Extensions to Install:
-
Python
-
Pylance (for IntelliSense and autocompletion)
-
Jupyter
-
Docker (if you’re containerizing)
-
GitLens (for version control)
Set your interpreter to point to your virtual environment.
Step 6: Test Your Setup
Create a test Python file in the src/
folder:
# src/test_env.py
import pandas as pd
print("Pandas version:", pd.__version__)
Run it to ensure everything is working:
python src/test_env.py
If you see the pandas version printed, you’re all set locally!
Step 7: Setting Up a Cloud Environment (AWS Lambda, Glue, and EC2)
Cloud platforms like AWS are widely used in data engineering. Here’s how to configure Python environments for common AWS services.
AWS Lambda (for serverless jobs)
Lambda supports Python, but you need to bundle dependencies correctly.
-
Create a
lambda_function.py
file -
Install your libraries locally:
pip install requests -t ./package
-
Zip everything:
cd package
zip -r ../function.zip .
cd ..
zip -g function.zip lambda_function.py
-
Upload
function.zip
in AWS Lambda Console -
Set the handler to
lambda_function.lambda_handler
Note: Avoid heavy libraries like
pandas
in Lambda unless absolutely necessary.
AWS Glue (for large-scale ETL)
Glue supports both Python (PySpark) and Scala. For Python:
-
Use Glue Studio or the AWS Console
-
Set your script as a job
-
Choose Python 3.x
-
For libraries not included in Glue:
-
Create a wheel file (.whl)
-
Upload it to S3
-
Add the S3 path in Glue job’s “Python library path”
-
Commonly included libraries: pandas
, numpy
, pyarrow
, boto3
AWS EC2 (for full control)
Use EC2 when you need custom environments:
-
Launch an EC2 instance (Amazon Linux 2 preferred)
-
SSH into it:
ssh -i your-key.pem ec2-user@your-ec2-ip
-
Install Python, pip, and virtualenv
sudo yum update -y
sudo yum install python3 -y
python3 -m venv venv
source venv/bin/activate
-
Clone your repo, install dependencies, and run your job!
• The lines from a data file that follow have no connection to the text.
/-! ### THE PADDING: four common gadget factors plant a rank-two coincidence module and change nothing else -/

/-- **Common deep padding (explicit form; the gadget tuple `w` is pinned by the hypothesis `hw_def`, so that sequel files can add properties of the SAME padding).**  For a normalised `t`-sparse instance `(u, v)` with a tail letter and any `N ≥ 1`,
appending to BOTH sides the four binomials `X^{2N s}+X^{4N s}`, `X^{2N s}+X^{4N s}`, `X^{3N s}+X^{6N s}`, `X^{3N s}+X^{6N s}`
(`s = Σ_{e ∈ tailSupport} e`) gives a normalised `t`-sparse instance on `m + 4` positions with THE SAME log-support, THE SAME valid
weights, every cell family of `(u, v)` still a cell family, all new tail letters `n • s` (`n ≥ 2N`) strictly below the old ones —
and a letter family that is NOT of permutation type and admits NO rank-one datum `(ρ⁺, ρ⁻)` whatsoever. [folklore] -/
theorem noDatum_padding_spec {t : ℕ} (ht : 2 ≤ t) (u v : Fin m → MvPolynomial (Fin 2) ℂ)
    (hu : ∀ j, coeff 0 (u j) = 0 ∧ (u j).support.card ≤ t) (hv : ∀ j, coeff 0 (v j) = 0 ∧ (v j).support.card ≤ t)
    (hT : (tailSupport u v).Nonempty) {N : ℕ} (hN : 1 ≤ N) (w : Fin 4 → MvPolynomial (Fin 2) ℂ)
    (hw_def : w = fun i : Fin 4 =>
      if (i : ℕ) < 2 then monomial ((2 * N) • ∑ f ∈ tailSupport u v, f) (1 : ℂ) + monomial ((2 * (2 * N)) • ∑ f ∈ tailSupport u v, f) 1
      else monomial ((3 * N) • ∑ f ∈ tailSupport u v, f) (1 : ℂ) + monomial ((2 * (3 * N)) • ∑ f ∈ tailSupport u v, f) 1) :
      (∀ j, coeff 0 (Fin.append u w j) = 0 ∧ (Fin.append u w j).support.card ≤ t) ∧
      (∀ j, coeff 0 (Fin.append v w j) = 0 ∧ (Fin.append v w j).support.card ≤ t) ∧
      logSupport (Fin.append u w) (Fin.append v w) = logSupport u v ∧
      (∀ ξ, ValidWeight (Fin.append u w) (Fin.append v w) ξ ↔ ValidWeight u v ξ) ∧
      (∀ e ∈ tailSupport (Fin.append u w) (Fin.append v w),
        e ∈ tailSupport u v ∨ ∃ n, 2 * N ≤ n ∧ e = n • ∑ f ∈ tailSupport u v, f) ∧
      (∀ (R : Expo → Expo → Prop) (S : Finset Expo), IsCellFamily u v R S →
        ∃ R' : Expo → Expo → Prop, IsCellFamily (Fin.append u w) (Fin.append v w) R' S) ∧
      ¬ PermType (fun j => (Fin.append u w j).support ∪ (Fin.append v w j).support) ∧
      ∀ ρp ρm : Expo →₀ ℕ,
        ¬ RankOneCoincidences (fun j => (Fin.append u w j).support ∪ (Fin.append v w j).support) ρp ρm := by
  classical
  have hu0 : ∀ j, coeff 0 (u j) = 0 := fun j => (hu j).1
  have hv0 : ∀ j, coeff 0 (v j) = 0 := fun j => (hv j).1
  set s : Expo := ∑ f ∈ tailSupport u v, f with hs_def
  have hs0 : s ≠ 0 := tailSum_ne_zero hu0 hv0 hT
  have h2N : 2 * N ≠ 0 := by omega
  have h3N : 3 * N ≠ 0 := by omega
  -- the gadget tuple: positions 0, 1 carry `X^{2N s} + X^{4N s}`, positions 2, 3 carry `X^{3N s} + X^{6N s}` (hypothesis `hw_def`)
  -- support of the gadget factors
  have hwsupp : ∀ i, ∀ e ∈ (w i).support, ∃ n, 2 * N ≤ n ∧ e = n • s := by
    intro i e he
    by_cases hi : (i : ℕ) < 2
    · have hwi : w i = monomial ((2 * N) • s) (1 : ℂ) + monomial ((2 * (2 * N)) • s) 1 := by
        simp only [hw_def, hi, if_true]
      rw [hwi] at he
      rcases mem_support_gadget he with h | h
      · exact ⟨2 * N, le_rfl, h⟩
      · exact ⟨2 * (2 * N), by omega, h⟩
    · have hwi : w i = monomial ((3 * N) • s) (1 : ℂ) + monomial ((2 * (3 * N)) • s) 1 := by
        simp only [hw_def, hi, if_false]
      rw [hwi] at he
      rcases mem_support_gadget he with h | h
      · exact ⟨3 * N, by omega, h⟩
      · exact ⟨2 * (3 * N), by omega, h⟩
  have hwnorm : ∀ i, coeff 0 (w i) = 0 ∧ (w i).support.card ≤ t := by
    intro i
    by_cases hi : (i : ℕ) < 2
    · simp only [hw_def, hi, if_true]
      exact ⟨coeff_zero_gadget hs0 h2N, (card_support_gadget s (2 * N)).trans ht⟩
    · simp only [hw_def, hi, if_false]
      exact ⟨coeff_zero_gadget hs0 h3N, (card_support_gadget s (3 * N)).trans ht⟩
  have hwtail : ∀ e ∈ tailSupport w w, ∃ n, 2 * N ≤ n ∧ e = n • s := by
    intro e he
    unfold tailSupport at he
    simp only [Finset.mem_union, Finset.mem_biUnion, Finset.mem_univ, true_and, or_self] at he
    obtain ⟨i, hi⟩ := he
    exact hwsupp i e hi
  -- the three hypotheses of `isCellFamily_append_common`
  have hneg : ∀ ξ, ValidWeight u v ξ → ValidWeight w w ξ := by
    intro ξ hval
    have key : ∀ i, ∀ e ∈ (w i).support, wt ξ e < 0 := by
      intro i e he
      obtain ⟨n, hn, rfl⟩ := hwsupp i e he
      rw [wt_nsmul]
      have hsneg := wt_tailSum_neg hval hT
      have hn' : (1 : ℝ) ≤ n := by exact_mod_cast (show 1 ≤ n by omega)
      nlinarith
    exact ⟨key, key⟩
  have hdeep : ∀ ξ, ValidWeight u v ξ → ∀ e ∈ tailSupport u v, ∀ e' ∈ tailSupport w w, wt ξ e' < wt ξ e := by
    intro ξ hval e he e' he'
    obtain ⟨n, hn, rfl⟩ := hwtail e' he'
    exact wt_nsmul_tailSum_lt hval he (by omega)
  have hspos : 0 < s 0 + s 1 := by
    obtain ⟨c, hc⟩ := Finsupp.ne_iff.mp hs0
    simp only [Finsupp.coe_zero, Pi.zero_apply] at hc
    rcases (Fin.exists_fin_two (p := fun c => s c ≠ 0)).mp ⟨c, hc⟩ with h | h
    · omega
    · omega
  have hQ : ∀ ξ, ValidWeight u v ξ → ∀ e ∈ tailSupport w w, ∀ e' ∈ tailSupport w w,
      ((e' 0 + e' 1 ≤ e 0 + e 1) ↔ wt ξ e ≤ wt ξ e') := by
    intro ξ hval e he e' he'
    obtain ⟨n, -, rfl⟩ := hwtail e he
    obtain ⟨n', -, rfl⟩ := hwtail e' he'
    rw [wt_nsmul_tailSum_le_iff hval hT]
    simp only [Finsupp.smul_apply, smul_eq_mul, ← mul_add]
    constructor
    · exact fun h => Nat.le_of_mul_le_mul_right h hspos
    · exact fun h => Nat.mul_le_mul_right _ h
  -- the two planted pairs
  have h01 : (Fin.natAdd m (0 : Fin 4) : Fin (m + 4)) ≠ Fin.natAdd m 1 := by simp [Fin.ext_iff]
  have h23 : (Fin.natAdd m (2 : Fin 4) : Fin (m + 4)) ≠ Fin.natAdd m 3 := by simp [Fin.ext_iff]
  have hA : ∀ (i : Fin 4) (e : Expo), e ∈ (w i).support →
      e ∈ (Fin.append u w (Fin.natAdd m i)).support ∪ (Fin.append v w (Fin.natAdd m i)).support := by
    intro i e he
    rw [Fin.append_right]
    exact Finset.mem_union_left _ he
  have hw0 : w 0 = monomial ((2 * N) • s) (1 : ℂ) + monomial ((2 * (2 * N)) • s) 1 := by simp [hw_def]
  have hw1 : w 1 = monomial ((2 * N) • s) (1 : ℂ) + monomial ((2 * (2 * N)) • s) 1 := by simp [hw_def]
  have hw2 : w 2 = monomial ((3 * N) • s) (1 : ℂ) + monomial ((2 * (3 * N)) • s) 1 := by simp [hw_def]
  have hw3 : w 3 = monomial ((3 * N) • s) (1 : ℂ) + monomial ((2 * (3 * N)) • s) 1 := by simp [hw_def]
  obtain ⟨hg2a, hg2b⟩ := nsmul_mem_support_gadget (s := s) hs0 h2N
  obtain ⟨hg3a, hg3b⟩ := nsmul_mem_support_gadget (s := s) hs0 h3N
  obtain ⟨ha₁, hb₁, hs₁, hPa₁, hPb₁, hne₁⟩ :=
    planted_pair (A := fun j => (Fin.append u w j).support ∪ (Fin.append v w j).support) h01 hs0 h2N
      (hA 0 _ (by rw [hw0]; exact hg2a)) (hA 0 _ (by rw [hw0]; exact hg2b)) (hA 1 _ (by rw [hw1]; exact hg2a))
  obtain ⟨ha₂, hb₂, hs₂, hPa₂, hPb₂, hne₂⟩ :=
    planted_pair (A := fun j => (Fin.append u w j).support ∪ (Fin.append v w j).support) h23 hs0 h3N
      (hA 2 _ (by rw [hw2]; exact hg3a)) (hA 2 _ (by rw [hw2]; exact hg3b)) (hA 3 _ (by rw [hw3]; exact hg3a))
  -- distinct letters across the two pairs
  have d1 : (2 * (2 * N)) • s ≠ (3 * N) • s := nsmul_ne_nsmul hs0 (by omega)
  have d2 : (2 * (2 * N)) • s ≠ (2 * (3 * N)) • s := nsmul_ne_nsmul hs0 (by omega)
  have d3 : (2 * N) • s ≠ (3 * N) • s := nsmul_ne_nsmul hs0 (by omega)
  have d4 : (2 * N) • s ≠ (2 * (3 * N)) • s := nsmul_ne_nsmul hs0 (by omega)
  have hdis : ∀ e, msetT (Pi.single (Fin.natAdd m (0 : Fin 4)) ((2 * (2 * N)) • s) +
        Pi.single (Fin.natAdd m (1 : Fin 4)) (0 : Expo) : Fin (m + 4) → Expo) e =
      msetT (Pi.single (Fin.natAdd m (0 : Fin 4)) ((2 * N) • s) +
        Pi.single (Fin.natAdd m (1 : Fin 4)) ((2 * N) • s) : Fin (m + 4) → Expo) e ∨
      msetT (Pi.single (Fin.natAdd m (2 : Fin 4)) ((2 * (3 * N)) • s) +
        Pi.single (Fin.natAdd m (3 : Fin 4)) (0 : Expo) : Fin (m + 4) → Expo) e =
      msetT (Pi.single (Fin.natAdd m (2 : Fin 4)) ((3 * N) • s) +
        Pi.single (Fin.natAdd m (3 : Fin 4)) ((3 * N) • s) : Fin (m + 4) → Expo) e := by
    intro e
    rw [hPa₁, hPb₁, hPa₂, hPb₂]
    by_cases he₁ : e = (2 * (2 * N)) • s
    · subst he₁; right; simp [d1.symm, d2.symm]
    by_cases he₂ : e = (2 * N) • s
    · subst he₂; right; simp [d3.symm, d4.symm]
    left; simp [Ne.symm he₁, Ne.symm he₂]
  refine ⟨norm_append u w hu hwnorm, norm_append v w hv hwnorm, logSupport_append_common u v w,
    fun ξ => ?_, fun e he => ?_, fun R S hS => ⟨_, isCellFamily_append_common u v w _ hneg hdeep hQ R S hS⟩,
    fun hP => hne₁ (hP _ ha₁ _ hb₁ hs₁),
    fun ρp ρm => no_rankOne_datum_of_two_coincidences ha₁ hb₁ hs₁ hne₁ ha₂ hb₂ hs₂ hne₂ hdis ρp ρm⟩
  · rw [validWeight_append_iff]
    exact ⟨fun h => h.1, fun h => ⟨h, hneg ξ h⟩⟩
  · rw [tailSupport_append, Finset.mem_union] at he
    rcases he with he | he
    · exact Or.inl he
    · exact Or.inr (hwtail e he)

/-- **Common deep padding (existence form).**  For a normalised `t`-sparse instance `(u, v)` with a tail letter and any `N ≥ 1`,
appending to BOTH sides the four binomials `X^{2N s}+X^{4N s}`, `X^{2N s}+X^{4N s}`, `X^{3N s}+X^{6N s}`, `X^{3N s}+X^{6N s}`
(`s = Σ_{e ∈ tailSupport} e`) gives a normalised `t`-sparse instance on `m + 4` positions with THE SAME log-support, THE SAME valid
weights, every cell family of `(u, v)` still a cell family, all new tail letters `n • s` (`n ≥ 2N`) strictly below the old ones —
and a letter family that is NOT of permutation type and admits NO rank-one datum `(ρ⁺, ρ⁻)` whatsoever. [folklore] -/
theorem exists_noDatum_padding {t : ℕ} (ht : 2 ≤ t) (u v : Fin m → MvPolynomial (Fin 2) ℂ)
    (hu : ∀ j, coeff 0 (u j) = 0 ∧ (u j).support.card ≤ t) (hv : ∀ j, coeff 0 (v j) = 0 ∧ (v j).support.card ≤ t)
    (hT : (tailSupport u v).Nonempty) {N : ℕ} (hN : 1 ≤ N) :
    ∃ w : Fin 4 → MvPolynomial (Fin 2) ℂ,
      (∀ j, coeff 0 (Fin.append u w j) = 0 ∧ (Fin.append u w j).support.card ≤ t) ∧
      (∀ j, coeff 0 (Fin.append v w j) = 0 ∧ (Fin.append v w j).support.card ≤ t) ∧
      logSupport (Fin.append u w) (Fin.append v w) = logSupport u v ∧
      (∀ ξ, ValidWeight (Fin.append u w) (Fin.append v w) ξ ↔ ValidWeight u v ξ) ∧
      (∀ e ∈ tailSupport (Fin.append u w) (Fin.append v w),
        e ∈ tailSupport u v ∨ ∃ n, 2 * N ≤ n ∧ e = n • ∑ f ∈ tailSupport u v, f) ∧
      (∀ (R : Expo → Expo → Prop) (S : Finset Expo), IsCellFamily u v R S →
        ∃ R' : Expo → Expo → Prop, IsCellFamily (Fin.append u w) (Fin.append v w) R' S) ∧
      ¬ PermType (fun j => (Fin.append u w j).support ∪ (Fin.append v w j).support) ∧
      ∀ ρp ρm : Expo →₀ ℕ,
        ¬ RankOneCoincidences (fun j => (Fin.append u w j).support ∪ (Fin.append v w j).support) ρp ρm :=
  ⟨_, noDatum_padding_spec ht u v hu hv hT hN _ rfl⟩

/-! ### TRANSFER: a per-cell law for datum-free letter families is already the whole per-cell law

The three laws below are stated INLINE (no `def`s in this helper file).  `CellLaw` shape (the conclusion of all three):
`∃ a b, ∀ m, ∀ t ≥ 2, ∀ (u, v) normalised t-sparse, ∀ R S, IsCellFamily u v R S → #S ≤ 2^(a m) (t+2)^b` — the `t ≥ 2` per-cell form
`planarCellBound_v20` consumes.  `NoDatumCellLaw`: the same, demanded ONLY of instances whose letter family admits no rank-one datum at all.
`DatumHatchCellLaw`: the same, demanded only of instances avoiding the seven rank-one escape hatches of the v20 residual (token-identical
inlinings of `FourTermRankOne`, `ThreeTermRankOne`, `ThreeTermAPRankOne`, `ThreeTermFreeRankOne`, `ThreeTermHomRankOne`, `ThreeTermGenRankOne`,
`TwoTermRankOne` of `Cruxes/TwoProducts/Lines/relation_ladder.lean` v20).  The block-merge (R5) and class-cover (R1_r) hypotheses of
`ResidualLawV20` are NOT examined here. -/

/-- **The no-datum residual is the whole per-cell law** (exponent cost `b ↦ b + 2a`).  Proof: pad by `exists_noDatum_padding` (`m ↦ m + 4`,
same `t`, same cells), apply the hypothesis, and absorb `2^{4a} ≤ (t+2)^{2a}` (`t ≥ 2`). [folklore] -/
theorem cellLaw_of_noDatumCellLaw
    (h : ∃ a b : ℕ, ∀ (m t : ℕ), 2 ≤ t → ∀ (u v : Fin m → MvPolynomial (Fin 2) ℂ),
      (∀ j, coeff 0 (u j) = 0 ∧ (u j).support.card ≤ t) → (∀ j, coeff 0 (v j) = 0 ∧ (v j).support.card ≤ t) →
      (∀ ρp ρm : Expo →₀ ℕ, ¬ RankOneCoincidences (fun j => (u j).support ∪ (v j).support) ρp ρm) →
      ∀ (R : Expo → Expo → Prop) (S : Finset Expo), IsCellFamily u v R S → S.card ≤ 2 ^ (a * m) * (t + 2) ^ b) :
    ∃ a b : ℕ, ∀ (m t : ℕ), 2 ≤ t → ∀ (u v : Fin m → MvPolynomial (Fin 2) ℂ),
      (∀ j, coeff 0 (u j) = 0 ∧ (u j).support.card ≤ t) → (∀ j, coeff 0 (v j) = 0 ∧ (v j).support.card ≤ t) →
      ∀ (R : Expo → Expo → Prop) (S : Finset Expo), IsCellFamily u v R S → S.card ≤ 2 ^ (a * m) * (t + 2) ^ b := by
  obtain ⟨a, b, h⟩ := h
  refine ⟨a, b + 2 * a, fun m t ht u v hu hv R S hS => ?_⟩
  rcases S.eq_empty_or_nonempty with rfl | hne
  · simp
  have hT := tailSupport_nonempty_of_isCellFamily hS hne
  obtain ⟨w, hu', hv', -, -, -, hcell, -, hnod⟩ := exists_noDatum_padding ht u v hu hv hT (N := 1) le_rfl
  obtain ⟨R', hS'⟩ := hcell R S hS
  have hbound := h (m + 4) t ht (Fin.append u w) (Fin.append v w) hu' hv' hnod R' S hS'
  have h16 : 2 ^ (a * (m + 4)) = 2 ^ (a * m) * 16 ^ a := by
    rw [mul_add, pow_add, show 2 ^ (a * 4) = 16 ^ a by rw [mul_comm, pow_mul]; norm_num]
  have h16le : 16 ^ a ≤ (t + 2) ^ (2 * a) := by
    rw [pow_mul]
    exact Nat.pow_le_pow_left (by nlinarith) a
  calc S.card ≤ 2 ^ (a * (m + 4)) * (t + 2) ^ b := hbound
    _ = 2 ^ (a * m) * 16 ^ a * (t + 2) ^ b := by rw [h16]
    _ ≤ 2 ^ (a * m) * (t + 2) ^ (2 * a) * (t + 2) ^ b := Nat.mul_le_mul_right _ (Nat.mul_le_mul_left _ h16le)
    _ = 2 ^ (a * m) * (t + 2) ^ (b + 2 * a) := by rw [pow_add]; ring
Bonus: Dockerizing Your Setup (Optional but Recommended)
For reproducibility and portability:
Sample Dockerfile:
FROM python:3.11-slim
WORKDIR /app
COPY requirements.txt .
RUN pip install --no-cache-dir -r requirements.txt
COPY . .
CMD ["python", "src/main.py"]
Then build and run:
docker build -t data-eng-app .
docker run data-eng-app
Final Thoughts
Setting up a Python environment properly isn’t just a technical step—it’s a productivity boost and a time saver. With your tools, libraries, and workflows in place, you’re now ready to build real-world data pipelines, automate processes, and scale your projects.
If you’re planning to work on AWS or any cloud platform, getting comfortable with Lambda, Glue, or Docker early will pay off in the long run.